■ **What you need to do**
Every line below that carries the word "folklore" needs to be copied.

══ Dataset records ══

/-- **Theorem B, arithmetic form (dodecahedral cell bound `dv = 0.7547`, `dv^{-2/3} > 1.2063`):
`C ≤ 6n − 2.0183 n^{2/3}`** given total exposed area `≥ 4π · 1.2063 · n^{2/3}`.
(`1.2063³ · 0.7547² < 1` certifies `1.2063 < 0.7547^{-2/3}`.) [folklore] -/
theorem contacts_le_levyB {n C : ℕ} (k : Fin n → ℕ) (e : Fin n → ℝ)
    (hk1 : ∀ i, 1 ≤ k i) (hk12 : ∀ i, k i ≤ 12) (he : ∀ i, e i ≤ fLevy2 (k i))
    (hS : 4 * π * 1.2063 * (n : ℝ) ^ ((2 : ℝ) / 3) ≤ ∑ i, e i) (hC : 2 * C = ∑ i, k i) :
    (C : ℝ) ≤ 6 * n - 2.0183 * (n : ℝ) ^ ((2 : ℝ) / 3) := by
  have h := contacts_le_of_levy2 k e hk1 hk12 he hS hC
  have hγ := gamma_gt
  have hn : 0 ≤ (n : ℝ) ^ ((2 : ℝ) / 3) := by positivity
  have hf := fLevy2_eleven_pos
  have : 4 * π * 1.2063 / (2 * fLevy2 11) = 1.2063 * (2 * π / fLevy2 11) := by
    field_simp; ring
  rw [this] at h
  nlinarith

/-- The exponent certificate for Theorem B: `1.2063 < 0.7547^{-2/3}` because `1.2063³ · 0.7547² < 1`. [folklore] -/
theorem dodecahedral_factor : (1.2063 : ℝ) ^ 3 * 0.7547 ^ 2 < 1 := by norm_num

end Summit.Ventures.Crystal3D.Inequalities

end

═══

■ **Solution to this problem**
(`1.2063³ · 0.7547² < 1` certifies `1.2063 < 0.7547^{-2/3}`.) [folklore] -/
/-- The exponent certificate for Theorem B: `1.2063 < 0.7547^{-2/3}` because `1.2063³ · 0.7547² < 1`. [folklore] -/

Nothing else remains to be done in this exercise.